白依依的婢女紧跟着出来了:“那多谢姑娘了,我这就遣人去收拾房间。”
“我家小姐没说让给你!”荷如急道:“大叶寺那么多房间,你怎么偏就寻我家小姐的来要!”
婢女轻笑:“这你都不知?明日乃是残焚大师一年一度论经的日子,我家小姐每年都来,今日不过是因与魏将军出游来迟了,原定的房间被你家早到占了,自然是要拿回来。”
“小姐,别信她,大叶寺从来都没有预定房间的说法。又不是客栈,他们分明就是欺负人。”荷如一边说话一边挡在江蓠身前,瞪眼看着女婢。
婢女一脸不屑:“呵,不过是丧家之犬还如此嚣张。和你说一声不过是给你脸,还当真了。”
“翠莺,不得无礼!”
一个轻脆的女声传来,随着声音,月白斗篷女子穿过游廊走了过来,正是白依依,身后跟着的便是魏酌抗了。
白依依朝江蓠点头算是招呼:“江姑娘,还请你行个方便。”
江蓠看着魏酌抗,垂下眼帘,点点头:“好。”
荷如却是不忿,有些慌乱朝魏酌抗哀求道:“姑爷,我家小姐毕竟是皇上指婚给您的妻子,她本就受了伤,今日又是老爷头七要守灵,如果没有房间连住的地方都没有,您倒是帮忙说说话啊。”
“荷如姑娘慎言,我不是你家姑爷,你家小姐并未和我拜堂,算不得过门,那便只是婚约而已。”
说着,魏酌抗看向白依依,只见她也正看着自己,下巴略微抬起,目光带着些审视。
便从袖中拿出婚书:“现将此交还给江姑娘。
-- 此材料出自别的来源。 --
import Mathlib
import HarnessLib
import Literature.AlgebraicGeometry.Ramification.InertiaNormalSylow
import Literature.RingTheory.CompleteLocalRings.TameAutomorphismCotangent
import Summits.ResolutionOfSingularities.ResolutionOfSingularities.Theorems.WildQuotientsWildQuotientResolutionStubFlagCore
import Summits.ResolutionOfSingularities.ResolutionOfSingularities.Theorems.WildQuotientsWildQuotientResolutionFlagKernels

/-!
# The toroidal END STATE of Phase 0 is p-closed: stable boundary divisors + tame elements trivial on the residual cotangent space
# (crux `WildQuotients.WildQuotientResolution`, stub `stub_phaseZeroHighDim`; any embedding dimension)

Crux stmt-ResolutionOfSingularities-15640 (`WildQuotientResolution`), registered stub `stub_phaseZeroHighDim`
(Phase 0 for `dim X′ ≥ 3`: a `G`-equivariant proper birational REGULAR model on which every inertia group is
p-closed). With ✓`TameFixedLocus` (p817669: the fixed loci of the TAME subgroups of an inertia group are
permissible centres in every dimension) the all-dimensional Phase-0 design is a tame toroidalisation: blow up
tame carrier centres, `G`-equivariantly, until at every point `x` the inertia group `I = I_x` (i) stabilises each
of the boundary (exceptional) divisors `E₁, …, E_r` through `x`, and (ii) its elements of order prime to `p` act
TRIVIALLY on the cotangent space `𝔪/𝔪²` modulo the conormal lines of the `Eᵢ`. This file proves that such an
end state is p-closed — the local criterion the procedure aims at, in arbitrary embedding dimension:

**Theorem** (`hasNormalSylow_of_tame_trivial_mod_boundary`). Let `(R, 𝔪, κ)` be a Noetherian local ring of
residue characteristic `p`, `τ : I →* (R ≃+* R)` a faithful residue-trivial action of a finite group, and
`z₁, …, z_r ∈ 𝔪` (local equations of the boundary divisors through the point; NO independence is needed)
such that `τ g (zᵢ) ∈ (zᵢ) + 𝔪²` for all `g`, `i` (each divisor is `I`-stable to first order) and
`τ g x − x ∈ (z₁, …, z_r) + 𝔪²` for all `x ∈ 𝔪` whenever the order of `g` is prime to `p` (tame elements act
trivially on `𝔪 / ((z) + 𝔪²)`). Then `I` has a normal Sylow `p`-subgroup.

Proof: the `τ`-stable flag `𝔪² ⊆ (z₁) + 𝔪² ⊆ (z₁, z₂) + 𝔪² ⊆ ⋯ ⊆ (z) + 𝔪² ⊆ 𝔪` has LINE pieces, on which
`I` acts through characters `I → κˣ` (✓`FlagCore.exists_character_of_line`), so the piece kernels have
COMMUTATIVE quotients; and a top piece `𝔪 / ((z) + 𝔪²)` whose kernel contains every element of order prime to
`p`, so its quotient is a `p`-GROUP (`g ↦ g ^ (p ^ v_p(ord g))` lands in the kernel). Both kinds are p-closed,
and ✓`FlagKernels.hasNormalSylow_of_stable_flag` (hand 4: unipotent kernel of level `r + 1`,
✓`UnipotentLevel`, + p-closed piece quotients) concludes.

[OURS · crux stmt-ResolutionOfSingularities-15640 · helper toward `stub_phaseZeroHighDim` (the local END-STATE
criterion of the tame toroidalisation; NOT a proof of the stub); folklore group theory / local algebra,
counted 0; AI-level work, weaker than expert review.] [folklore]

* `hasNormalSylow_quotient_of_comm_character` — a normal subgroup containing the kernel of a character has a
  commutative, hence p-closed, quotient;
* `isPGroup_quotient_of_forall_coprime_mem`, `hasNormalSylow_quotient_of_forall_coprime_mem` — a normal
  subgroup containing every element of order prime to `p` has a `p`-group quotient;
* `apply_mem_maximalIdeal_of_res`, `apply_mem_sq_of_res` — residue-trivial automorphisms preserve `𝔪`, `𝔪²`;
* `hasNormalSylow_of_tame_trivial_mod_boundary` — the theorem.
-/

-- single-problem summit: the doubled namespace component `ResolutionOfSingularities` is forced
set_option linter.dupNamespace false

open IsLocalRing Literature.AlgebraicGeometry.Ramification Literature.RingTheory.CompleteLocalRings
open Summit.ResolutionOfSingularities.ResolutionOfSingularities.Theorems.WildQuotientResolution.FlagCore
open Summit.ResolutionOfSingularities.ResolutionOfSingularities.Theorems.WildQuotientResolution.FlagKernels

namespace Summit.ResolutionOfSingularities.ResolutionOfSingularities.Theorems.WildQuotientResolution.TameEndState

/-! ## Group theory of the two kinds of pieces -/

section Group

variable {I : Type*} [Group I]

/-- **Line pieces**: if a normal subgroup `M` contains the kernel of a homomorphism `ν` to a commutative
group (a character `I → κˣ`), then `I ⧸ M` is commutative, so each of its Sylow `p`-subgroups is normal.
[folklore] -/
theorem hasNormalSylow_quotient_of_comm_character {p : ℕ} {C : Type*} [CommGroup C] (ν : I →* C)
    (M : Subgroup I) [M.Normal] (hM : ∀ g, ν g = 1 → g ∈ M) : HasNormalSylow p (I ⧸ M) := by
  have hcomm : ∀ a b : I ⧸ M, a * b = b * a := by
    intro a b
    obtain ⟨x, rfl⟩ := QuotientGroup.mk_surjective a
    obtain ⟨y, rfl⟩ := QuotientGroup.mk_surjective b
    rw [← QuotientGroup.mk_mul, ← QuotientGroup.mk_mul, QuotientGroup.eq]
    refine hM _ ?_
    rw [map_mul, map_inv, map_mul, map_mul, mul_comm (ν y) (ν x), inv_mul_cancel]
  refine ⟨Classical.arbitrary _, ⟨fun n hn g => ?_⟩⟩
  rw [hcomm g n, mul_inv_cancel_right]
  exact hn

/-- **Top piece**: if a normal subgroup `M` of a finite group contains every element of order prime to the
prime `p`, then `I ⧸ M` is a `p`-group (`g ^ (p ^ v_p(ord g))` has order prime to `p`). [folklore] -/
theorem isPGroup_quotient_of_forall_coprime_mem {p : ℕ} [hp : Fact p.Prime] [Finite I]
    (M : Subgroup I) [M.Normal] (hM : ∀ g : I, (orderOf g).Coprime p → g ∈ M) :
    IsPGroup p (I ⧸ M) := by
  intro a
  obtain ⟨g, rfl⟩ := QuotientGroup.mk_surjective a
  refine ⟨(orderOf g).factorization p, ?_⟩
  rw [← QuotientGroup.mk_pow, QuotientGroup.eq_one_iff]
  apply hM
  have hn : orderOf g ≠ 0 := (orderOf_pos g).ne'
  rw [orderOf_pow' g (pow_ne_zero _ hp.out.ne_zero),
    Nat.gcd_eq_right (Nat.ordProj_dvd (orderOf g) p)]
  exact (Nat.coprime_ordCompl hp.out hn).symm

/-- Hence such a quotient is p-closed. [folklore] -/
theorem hasNormalSylow_quotient_of_forall_coprime_mem {p : ℕ} [Fact p.Prime] [Finite I]
    (M : Subgroup I) [M.Normal] (hM : ∀ g : I, (orderOf g).Coprime p → g ∈ M) :
    HasNormalSylow p (I ⧸ M) :=
  HasNormalSylow.of_isPGroup (isPGroup_quotient_of_forall_coprime_mem M hM)

end Group

/-! ## The end-state criterion -/

section LocalRing

variable {R : Type*} [CommRing R] [IsLocalRing R] {I : Type*} [Group I]

/-- A residue-trivial automorphism maps `𝔪` into `𝔪`. [folklore] -/
theorem apply_mem_maximalIdeal_of_res {τ : I →* (R ≃+* R)}
    (hres : ∀ (g : I) (r : R), τ g r - r ∈ maximalIdeal R) (g : I) {x : R}
    (hx : x ∈ maximalIdeal R) : τ g x ∈ maximalIdeal R := by
  have e : τ g x = x + (τ g x - x) := by ring
  rw [e]
  exact add_mem hx (hres g x)

omit [IsLocalRing R] in
/-- A ring automorphism of a local ring maps `𝔪²` into `𝔪²`. [folklore] -/
theorem apply_mem_sq_of_res [IsLocalRing R] (τ : I →* (R ≃+* R)) (g : I) {x : R}
    (hx : x ∈ maximalIdeal R ^ 2) : τ g x ∈ maximalIdeal R ^ 2 :=
  map_maximalIdeal_pow_le (τ g) 2 (Ideal.mem_map_of_mem _ hx)

/-- **The toroidal end state is p-closed** (crux stmt-ResolutionOfSingularities-15640, toward
`stub_phaseZeroHighDim`; any embedding dimension). Let `(R, 𝔪, κ)` be a Noetherian local ring of residue
characteristic `p`, `τ` a faithful residue-trivial action of the finite group `I` on `R`, and
`z : Fin r → 𝔪` local equations of boundary divisors through the point, each `I`-stable to first order
(`τ g (z i) ∈ (z i) + 𝔪²`). If every element of `I` of order prime to `p` acts trivially on
`𝔪 / ((z₁, …, z_r) + 𝔪²)` (`τ g x − x ∈ (z) + 𝔪²` for `x ∈ 𝔪`), then `I` has a normal Sylow `p`-subgroup.
(Flag `𝔪² ⊆ (z₁) + 𝔪² ⊆ ⋯ ⊆ (z) + 𝔪² ⊆ 𝔪`: line pieces with commutative piece quotients, top piece with
a `p`-group quotient; ✓`FlagKernels.hasNormalSylow_of_stable_flag`.) [folklore] -/
theorem hasNormalSylow_of_tame_trivial_mod_boundary (p : ℕ) [Fact p.Prime] [IsNoetherianRing R]
    [CharP (ResidueField R) p] [Finite I] {τ : I →* (R ≃+* R)} (hτ : Function.Injective τ)
    (hres : ∀ (g : I) (r : R), τ g r - r ∈ maximalIdeal R)
    {r : ℕ} (z : Fin r → R) (hz : ∀ i, z i ∈ maximalIdeal R)
    (hstab : ∀ (g : I) (i : Fin r), τ g (z i) ∈ Ideal.span {z i} ⊔ maximalIdeal R ^ 2)
    (htame : ∀ g : I, (orderOf g).Coprime p → ∀ x ∈ maximalIdeal R,
      τ g x - x ∈ Ideal.span (Set.range z) ⊔ maximalIdeal R ^ 2) :
    HasNormalSylow p I := by
  classical
  set m := maximalIdeal R with hmdef
  -- the partial boundary sets and the flag
  let S : ℕ → Set R := fun i => {x | ∃ j : Fin r, (j : ℕ) < i ∧ z j = x}
  let K : ℕ → Ideal R := fun i => if i ≤ r then Ideal.span (S i) ⊔ m ^ 2 else m
  have hK_le : ∀ {i}, i ≤ r → K i = Ideal.span (S i) ⊔ m ^ 2 := fun {i} hi => if_pos hi
  have hK_gt : ∀ {i}, ¬ i ≤ r → K i = m := fun {i} hi => if_neg hi
  have hSm : ∀ i, S i ⊆ m := by
    rintro i _ ⟨j, -, rfl⟩
    exact hz j
  have hm2 : m ^ 2 ≤ m := Ideal.pow_le_self two_ne_zero
  have hKm : ∀ i, K i ≤ m := by
    intro i
    by_cases hi : i ≤ r
    · rw [hK_le hi]
      exact sup_le (Ideal.span_le.mpr (hSm i)) hm2
    · rw [hK_gt hi]
  have hK2 : ∀ i, m ^ 2 ≤ K i := by
    intro i
    by_cases hi : i ≤ r
    · rw [hK_le hi]
      exact le_sup_right
    · rw [hK_gt hi]
      exact hm2
  have hK0 : K 0 ≤ m ^ 2 := by
    rw [hK_le (Nat.zero_le r)]
    refine sup_le (Ideal.span_le.mpr ?_) le_rfl
    rintro _ ⟨j, hj, -⟩
    exact absurd hj (Nat.not_lt_zero _)
  have hKn : m ≤ K (r + 1) := by
    rw [hK_gt (by omega)]
  -- `τ`-stability of the flag
  have hspanτ : ∀ (g : I) (i : ℕ), i ≤ r → ∀ x ∈ Ideal.span (S i), τ g x ∈ K i := by
    intro g i hi x hx
    rw [hK_le hi]
    induction hx using Submodule.span_induction with
    | mem y hy =>
      obtain ⟨j, hj, rfl⟩ := hy
      have hle : Ideal.span {z j} ⊔ m ^ 2 ≤ Ideal.span (S i) ⊔ m ^ 2 :=
        sup_le_sup_right (Ideal.span_mono (Set.singleton_subset_iff.mpr
          (show z j ∈ S i from ⟨j, hj, rfl⟩))) _
      exact hle (hstab g j)
    | zero => rw [map_zero]; exact zero_mem _
    | add x y _ _ hx hy => rw [map_add]; exact add_mem hx hy
    | smul a x _ hx => rw [smul_eq_mul, map_mul]; exact Ideal.mul_mem_left _ _ hx
  have hKτ : ∀ (g : I) (i : ℕ), ∀ x ∈ K i, τ g x ∈ K i := by
    intro g i x hx
    by_cases hi : i ≤ r
    · rw [hK_le hi] at hx
      obtain ⟨a, ha, b, hb, rfl⟩ := Submodule.mem_sup.mp hx
      rw [map_add]
      refine add_mem (hspanτ g i hi a ha) ?_
      exact hK2 i (apply_mem_sq_of_res τ g hb)
    · rw [hK_gt hi] at hx ⊢
      exact apply_mem_maximalIdeal_of_res hres g hx
  -- the line pieces: `K (i+1) = (z i) + K i` for `i < r`
  have hline : ∀ (i : ℕ) (hi : i < r), ∀ x ∈ K (i + 1), ∃ a : R, x - a * z ⟨i, hi⟩ ∈ K i := by
    intro i hi x hx
    rw [hK_le (by omega : i + 1 ≤ r)] at hx
    obtain ⟨a', ha', b, hb, rfl⟩ := Submodule.mem_sup.mp hx
    have hS : S (i + 1) ⊆ insert (z ⟨i, hi⟩) (S i) := by
      rintro _ ⟨j, hj, rfl⟩
      by_cases hji : (j : ℕ) < i
      · exact Set.mem_insert_of_mem _ ⟨j, hji, rfl⟩
      · have hje : j = ⟨i, hi⟩ := Fin.ext (by simp only; omega)
        rw [hje]
        exact Set.mem_insert _ _
    have ha'' : a' ∈ Ideal.span (insert (z ⟨i, hi⟩) (S i)) := Ideal.span_mono hS ha'
    rw [Ideal.span_insert] at ha''
    obtain ⟨c, hc, d, hd, rfl⟩ := Submodule.mem_sup.mp ha''
    obtain ⟨a, rfl⟩ := Ideal.mem_span_singleton'.mp hc
    refine ⟨a, ?_⟩
    have e : a * z ⟨i, hi⟩ + d + b - a * z ⟨i, hi⟩ = d + b := by ring
    rw [e, hK_le (by omega : i ≤ r)]
    exact add_mem (Ideal.mem_sup_left hd) (Ideal.mem_sup_right hb)
  -- the top piece: `K r = (z) + 𝔪²`
  have hKr : K r = Ideal.span (Set.range z) ⊔ m ^ 2 := by
    rw [hK_le le_rfl]
    congr 2
    ext x
    constructor
    · rintro ⟨j, -, rfl⟩
      exact ⟨j, rfl⟩
    · rintro ⟨j, rfl⟩
      exact ⟨j, j.isLt, rfl⟩
  -- assemble
  refine hasNormalSylow_of_stable_flag p hτ hres (r + 1) K hK0 hKn hKτ fun i hi M _ hM => ?_
  by_cases hir : i < r
  · -- line piece: character of the line `K (i+1) / K i`
    have hzi : z ⟨i, hir⟩ ∈ (K (i + 1) : Set R) := by
      show z ⟨i, hir⟩ ∈ K (i + 1)
      rw [hK_le (by omega : i + 1 ≤ r)]
      exact Ideal.mem_sup_left (Ideal.subset_span
        (show z ⟨i, hir⟩ ∈ S (i + 1) from ⟨⟨i, hir⟩, Nat.lt_succ_self i, rfl⟩))
    obtain ⟨ν, hν⟩ := exists_character_of_line τ hres (L := (K (i + 1) : Set R))
      (fun x hx => hKm _ hx) (fun g x hx => hKτ g _ x hx) (K i) (fun g x hx => hKτ g i x hx)
      (hK2 i) hzi (hline i hir)
    exact hasNormalSylow_quotient_of_comm_character ν M fun g hg => (hM g).mpr (hν g hg)
  · -- top piece `i = r`
    have hieq : i = r := by omega
    subst hieq
    refine hasNormalSylow_quotient_of_forall_coprime_mem M fun g hg => (hM g).mpr fun x hx => ?_
    rw [hKr]
    rw [hK_gt (by omega)] at hx
    exact htame g hg x hx

end LocalRing

end Summit.ResolutionOfSingularities.ResolutionOfSingularities.Theorems.WildQuotientResolution.TameEndState
import Mathlib
import Summits.RiemannHypothesis.RiemannHypothesis.Theorems.WeilFarFloorLogRieszExplicit
import Summits.RiemannHypothesis.RiemannHypothesis.Theorems.WeilFarFloorCoshTest
import Summits.RiemannHypothesis.RiemannHypothesis.Theorems.WeilFarFloorMainTermExact
import HarnessLib

/-!
# The floor law's constant `−2γ_E` and its zero-sum residual, DERIVED for the cosh test function

Helper file (`--supports stmt-RiemannHypothesis-0098`, lead-track anchor: Weil-positivity window ladder, format-C far bound),
pure proofs.  Seat rh-explicit-weil-1 gen10 (memo `run/shared/lean/pub/rh-explicit/rh-explicit-weil-1/FORMAT-K3.md` §11).
STRUCTURE.md law C-XIII: `λ_max(a) = L(a) − 2γ_E + ε(a)`, `L = pntFloor`, `|ε| ≤ C` (blind 6/6, `|ε| ≤ 0.015`).  For the floor's
near-extremizer `χ_a = cosh(·/2)·1_{[−a,a]}` (`WeilFarFloorCoshTest`: `Q_a(χ_a) = S(a)`, `‖χ_a‖² = a + sinh a`), the companion
`WeilFarFloorLogRieszExplicit` (explicit formula for `W = ∫ψ/t`), Mertens in sharp form (`Σ_{n≤x}Λ(n)/n − log x → −γ`, Literature
`tendsto_sum_vonMangoldt_div_sub_log`) and the PNT give, with `Z(a) := Re Σ_ρ m(ρ)e^{2aρ}/ρ² / (2(a + sinh a))` (absolutely convergent):
§1–§2 **`S(a)/(a + sinh a) − (e^a + 2a − 2 − 2γ) + Z(a) → 0`** (`tendsto_coshSum_div`, UNCONDITIONAL) — the law's `−2γ_E` is the Mertens
constant of `e^a·Σ_{n≤e^{2a}}Λ(n)/n` and its residual is minus the zero sum; §3 UNDER RH `|Z(a)| ≤ β = Σ_ρ m(ρ)/|ρ|² = 2 + γ − log 4π < 0.0474`
(`a ≥ 1/2`), so `|S(a)/(a + sinh a) − (e^a + 2a − 2 − 2γ)| ≤ β + ε` eventually; §4 for the floor itself (`pntFloor a = e^a + 2a − 2 + o(1)`,
`WeilFarFloorMainTermExact`): **`R(a) − (pntFloor a − 2γ) + Z(a) → 0`** for the Rayleigh quotient `R(a) = Q_a(χ_a)/‖χ_a‖² ≤ λ_max(a)`, hence
`∀ ε > 0, ∀ᶠ a, pntFloor a − 2γ − Z(a) − ε ≤ λ_max(a)` (UNCONDITIONAL) and UNDER RH **`∀ ε > 0, ∀ᶠ a, −(β + ε) ≤ λ_max(a) − (pntFloor a − 2γ)`**
— the LOWER clause of C-XIII with the explicit constant `β + ε` (the tree's `WeilFarFloorCoshTestRH` has `∃ C`).  Standard axioms only; RH
statements take Mathlib's `RiemannHypothesis` as a hypothesis.
-/

set_option linter.dupNamespace false
set_option autoImplicit false

noncomputable section

open MeasureTheory Set Filter Topology
open scoped Real BigOperators ArithmeticFunction.vonMangoldt Chebyshev

namespace Summit.RiemannHypothesis.RiemannHypothesis.Theorems.WeilFormatC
”
“你!今日是老爷头七!你居然来退婚!你让小姐……”
江蓠看着婚书,将双手缩进袖中,摇摇头,后退两步。
她不能退婚,她已经失去了父亲,不能没有家了。
旁边的婢女哧一声笑了:“你一个罪臣之女,还想赖上魏将军啊,你怎高攀得起!”婢女袖子掩住最,轻呲。
江蓠看她一眼,小声道:“这是皇上御赐的婚事,我做不得主的。若是魏将军想退婚,还请退给皇上。”
“你!你少拿皇……!”翠莺刚要反击,被白依依一个眼神制住。
白依依拍拍婢女手背:“江小姐说话可要仔细些,此番是魏将军给你个台阶下。若是到了皇上那里,兴许就不是退婚这么简单了,原兵部尚书的孙女可是被罚去了教坊司的。”
江蓠看着她点点头:“多谢白姑娘提点,不过这是我和魏将军的事,待我想好了自然会和魏将军商量。”
又向魏酌抗微微一礼道:“家父新丧,事务繁多,还望魏将军宽限几日。”
魏酌抗点点头:“那便三日后,等你答复。”
又柔声对白依依道:“我先派人帮你收拾房间。”
江蓠施礼,转身进了灵堂。
一小僧轻声道:“后山还有一间柴房,若是江姑娘不嫌弃,今夜可以住那里。”
江蓠点点头:“如此,便谢过了。”拉着荷如的手:“咱们就先凑合一下吧,一夜而已。”
荷如眼里擎着泪:“奴婢都听小姐的。”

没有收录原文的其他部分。